import Summits.QuantumFields.BalabanUV.T4Continuum.Support.RegionElectricCornerNorm
import Summits.QuantumFields.BalabanUV.T4Continuum.Support.RegionGaugeResolventSplit

/-!
# T⁴ programme, spine node NE2 (U1a), sub-row Δ1 «NE2⁰-Dirichlet» — PRINT's TWO-ZONE LOCAL OPERATOR
# `localTZ(Ω₀ ⊃ Ω₁) = ∂*∂ + ∂_{Ω₀}∂_{Ω₀}* + a n^d QᴴQ + a n²·1_{Λ₀}` ON THE STAR BONDS OF THE OUTER REGION, with (3.16)'s `j = 0` COLLAR MASS:
# the FULL gradient energy of the zero-extension is `≤ (1 + 4d/a)·⟨A, localTZ A⟩` and `localTZ ≥ γ_D·a/(a+4d)` — ONE constant for EVERY
# geometry of the inner region `Ω₁` (re-entrant corners, diagonal contacts, anything), because `∂Ω₁` is INTERIOR to the outer region

NE2 formalisation swarm `b2b-balaban-t4-ne2-formalise-*`, LEAF PROVER 05 (gen 10), own-initiative supplier brick «Δ1-COLLAR-LOCAL» for gen 16's
ITEM 1 = the dictionary fork G-ne2p1-g15-6 (owner rulings R44 (c) / R45 (d), QUESTION OF RECORD «which compression is [B9] (3.27) for bond
fields?», T4-DAG writer's ANSWER Q51 «type the collar»; journal 2026-08-21 l.24079 / l.24218 / l.24241 / l.24324; INTENT l.24547).

WHAT IS PRINTED (OCR texts `paper:balaban1985-cmp99-background-propagators` pp.393–395, `paper:balaban1984-cmp96-propagators-rt-ii` pp.224–226,
read by this seat).  [Balaban1984PropagatorsII] p.224: «If Ω ⊂ T_η, then we denote by Ω also the set of bonds ∪_{x∈Ω} st(x) = {bonds b ⊂ T_η:
at least one end-point of b belongs to Ω}. Let us define Λ_j = Ω_j ∖ Ω_{j+1} (2.3) for the sets of sites and the sets of bonds»; (2.7) «λ = 0 on
Λ₀, Q′_jλ = 0 on Λ_j»; p.225 (2.10) «R … an orthogonal projection in the space L²(T_η) onto the subspace ΔN(Q′)»; p.226 (2.20) «for b ∈ Λ₀,
(Q₀A)(b) = A(b)».  [Balaban1985BackgroundPropagators] p.393 (3.16) «⟨A, Q*aQ A⟩ = Σ_{j=0}^{k} a Σ_{b∈Λ_j} (L^jη)^{d−2} |(Q_j(U)A)(b)|²»; p.394
(3.20)–(3.21) «R = R(U) is an orthogonal projection in the Hilbert space L²(Ω₀, g) onto the subspace R = Δ^η_U N(Q′)»; p.394 l.24–27 «a domain
Ω₀ such that Ω₁ ⊂ Ω₀ and Ω₀ is a union of big blocks …, e.g. Ω₀ = {a union of big blocks with distances to Ω₁ ≤ RM}»; p.395 (3.26)–(3.27)
«Δ_a = Δ + DRD* + Q*aQ … Δ_a↾Ω₀ = Ω₀Δ_aΩ₀ … G(U) = G = (Δ_a↾Ω₀)⁻¹».

TWO LOCATED READINGS (this seat; recorded for the c5/B0 dictionary owners, no ruling implied).  (R1) By (2.3) read on BOND sets, the `j = 0`
layer of (3.16) is `Λ₀ = st(Ω₀) ∖ st(Ω₁)` — the bonds of `Ω₀` NOT touching `Ω₁` — EXACTLY leaf-07-g6's `RegionGaugeTwoZone.collar S₀ S₁`
(p226989); the normal interface bonds (one end in `Ω₁`, one in `Λ₀`) belong to `st(Ω₁)` and carry the `j = 1` block averaging, no η-scale mass.
(R2) By (3.20)–(3.21) / (2.10) print's `R` acts on `L²(Ω₀)` (ALL sites of the outer region): the gauge block `D R D*` of (3.26)↾Ω₀ consumes the
divergence at EVERY `Ω₀`-site, collar sites included — `Dg = gradR n M S₀` in the tree's vocabulary; the two-zone file's
`gradR₂ = GradOp.toBlock (starReg S₀) (blockReg S₁)` with `R(Ω₁)` is a DIFFERENT operator (its `SliceCoercive₂ ⟺ SliceCoercive(S₁)`, p227556, is
about that operator).  With (R2) the owner's generic split `gaugeFixed = localFixed − sandwich` (`RegionGaugeResolventSplit`) shows that the
LOCAL part of print's collared operator — whatever the collared scalar data `G′(Ω₀)`, `Q′` of (3.24)–(3.25) are — is
**`localTZ S₀ S₁ := localFixed (curlR S₀) (gradR S₀) (Qv₂ S₀ S₁) a = regionDeltaLoc n M a S₀ + a n²·selCᴴselC`** (`localTZ_eq`): THE SINGLE-ZONE
LOCAL OPERATOR OF THE OUTER REGION plus the collar mass.  The inner region's boundary is INTERIOR to it.

WHAT THIS FILE PROVES ([folklore] lattice bookkeeping over landed modules BY NAME; 0 sorry).  §1 `Collared S₀ S₁` (parametric shape on data:
every face-neighbour of an `Ω₁`-site lies in `Ω₀`), `collared_of_blocks` (print's «Ω₀ ⊇ Ω₁ + a layer of big blocks» implies it), and
`collar_of_exterior` (then every star bond of `Ω₀` touching `Ω₀ᶜ` is a collar bond).  §2 `localTZ`, `localTZ_eq`, `form_localTZ`
(`= ‖curl A‖² + ‖∂_{Ω₀}ᴴA‖² + a n^d‖QA‖² + a n²‖A_{Λ₀}‖²`), `form_gaugeFixed_le_form_localTZ` (for ANY Hermitian `G` on `L²(Ω₀)` and ANY `Qs`
with `Qs G² Qsᴴ` invertible the faithful operator `gaugeFixed (curlR S₀) (gradR S₀) G Qs (Qv₂ S₀ S₁) a` is dominated by `localTZ`).
§3 **`extFlux_le_collar`**: the outer wall's electric flux is carried by collar bonds, `extFlux n M S₀ A ≤ 4d·n²·nsq (selC A)`.
§4 **`gradEnergy_le_form_localTZ (hsub) (hcol : Collared) (ha : 0 < a)`**: `Σ_ν nsq (fdiff ν (ext A)) ≤ (1 + 4d/a)·re⟨A, localTZ A⟩` for EVERY
star field of `Ω₀` — the FULL componentwise gradient energy of the zero-extension (hence `interiorW2_localTZ`) with ONE level-uniform constant
and NO hypothesis on the geometry of `Ω₁`.  Contrast (numerics of record, leaf-07-g10 memo `t4/T4-EST-NE2-D1-REENTRANT.md`, owner EST §G15.0 (E)):
for the SINGLE-zone `regionDeltaLoc S` the form-domain W2 constant grows like `n^{2/3}` at re-entrant corners of `S` — the electric corner mode
sits at `∂Ω(S)`, which in print's geometry is the far wall `∂Ω₀` inside the massive collar, where §3 pays for it.
§5 **`coercive_localTZ (hsub) (hcol) (hn : 1 ≤ n) (ha : 0 < a) : Coercive (localTZ …) (gamTZ d a)`**, `gamTZ = γ_D·a/(a + 4d)` with B5's
`γ_D = gamD d a` (`coercive_calDa` on the zero-extension + the Gaffney identity of `Ω₀` + §3); hence `isUnit_det_localTZ`,
`opNorm_inv_localTZ_le` — «the local collared propagator exists with ‖·‖ ≤ gamTZ⁻¹», every pair `S₁ ≤ S₀`, every `n`, `M`.

WHAT IS NOT CLAIMED.  No two-level law / rate; no W1 (`SliceCoercive`) for the FAITHFUL collared operator `localTZ − sandwich` (its
`R(Ω₀)`-slice differs from both typed slices; the collared scalar data `Q′ = [block means on Ω₁-blocks; identity on Λ₀-sites]`,
`Δ′ = −Δ_D(Ω₀) + a′(n^d Q₁′ᴴQ₁′ + n²·1_{Λ₀})` of (3.24) are NOT typed here); no Hessian / (R-loc) budget (the collar indicator is sharp);
[B9]'s graded layers `Λ₁, …, Λ_{k−1}` and the background are not modelled; the averaging rows of `avgR S₀` on collar blocks are a modelling
surplus over print's `j = 1` rows (at most the collar mass once more).  The c5/B0 dictionary ruling stays with its owners.

HONEST FRAMING (T4-DAG p. 1).  Model level (`U = 1`, two zones, ONE averaging scale, finite torus, operator norm); constants OURS; nothing
printed is a hypothesis or a conclusion; NE2 (U1a) NOT proved; spine PROVED 0/9 unchanged; NOT [B9] (3.16)/(3.23)–(3.27) as printed; NOT
infinite volume / mass gap / Clay.  HONEST DEPENDENCY: continuum YM on T⁴ ⇐ BetaPertH ∧ nine spine estimates (0/9 proved); BetaPertH ⇐
(D1) ∧ (D4) ∧ CAP+tail; G-an2-4 gates asym, D1 and NE2/3/4.  No `sorry`.
-/

noncomputable section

········

▶ _WORK TO COMPLETE_
Write out exactly the lines from the start of the material through the line with "is an orthogonal". No other output is expected.

▶ _RESPONSE_
import Summits.QuantumFields.BalabanUV.T4Continuum.Support.RegionElectricCornerNorm
import Summits.QuantumFields.BalabanUV.T4Continuum.Support.RegionGaugeResolventSplit

/-!
# T⁴ programme, spine node NE2 (U1a), sub-row Δ1 «NE2⁰-Dirichlet» — PRINT's TWO-ZONE LOCAL OPERATOR
# `localTZ(Ω₀ ⊃ Ω₁) = ∂*∂ + ∂_{Ω₀}∂_{Ω₀}* + a n^d QᴴQ + a n²·1_{Λ₀}` ON THE STAR BONDS OF THE OUTER REGION, with (3.16)'s `j = 0` COLLAR MASS:
# the FULL gradient energy of the zero-extension is `≤ (1 + 4d/a)·⟨A, localTZ A⟩` and `localTZ ≥ γ_D·a/(a+4d)` — ONE constant for EVERY
# geometry of the inner region `Ω₁` (re-entrant corners, diagonal contacts, anything), because `∂Ω₁` is INTERIOR to the outer region

NE2 formalisation swarm `b2b-balaban-t4-ne2-formalise-*`, LEAF PROVER 05 (gen 10), own-initiative supplier brick «Δ1-COLLAR-LOCAL» for gen 16's
ITEM 1 = the dictionary fork G-ne2p1-g15-6 (owner rulings R44 (c) / R45 (d), QUESTION OF RECORD «which compression is [B9] (3.27) for bond
fields?», T4-DAG writer's ANSWER Q51 «type the collar»; journal 2026-08-21 l.24079 / l.24218 / l.24241 / l.24324; INTENT l.24547).

WHAT IS PRINTED (OCR texts `paper:balaban1985-cmp99-background-propagators` pp.393–395, `paper:balaban1984-cmp96-propagators-rt-ii` pp.224–226,
read by this seat).  [Balaban1984PropagatorsII] p.224: «If Ω ⊂ T_η, then we denote by Ω also the set of bonds ∪_{x∈Ω} st(x) = {bonds b ⊂ T_η:
at least one end-point of b belongs to Ω}. Let us define Λ_j = Ω_j ∖ Ω_{j+1} (2.3) for the sets of sites and the sets of bonds»; (2.7) «λ = 0 on
Λ₀, Q′_jλ = 0 on Λ_j»; p.225 (2.10) «R … an orthogonal projection in the space L²(T_η) onto the subspace ΔN(Q′)»; p.226 (2.20) «for b ∈ Λ₀,
(Q₀A)(b) = A(b)».  [Balaban1985BackgroundPropagators] p.393 (3.16) «⟨A, Q*aQ A⟩ = Σ_{j=0}^{k} a Σ_{b∈Λ_j} (L^jη)^{d−2} |(Q_j(U)A)(b)|²»; p.394
(3.20)–(3.21) «R = R(U) is an orthogonal projection in the Hilbert space L²(Ω₀, g) onto the subspace R = Δ^η_U N(Q′)»; p.394 l.24–27 «a domain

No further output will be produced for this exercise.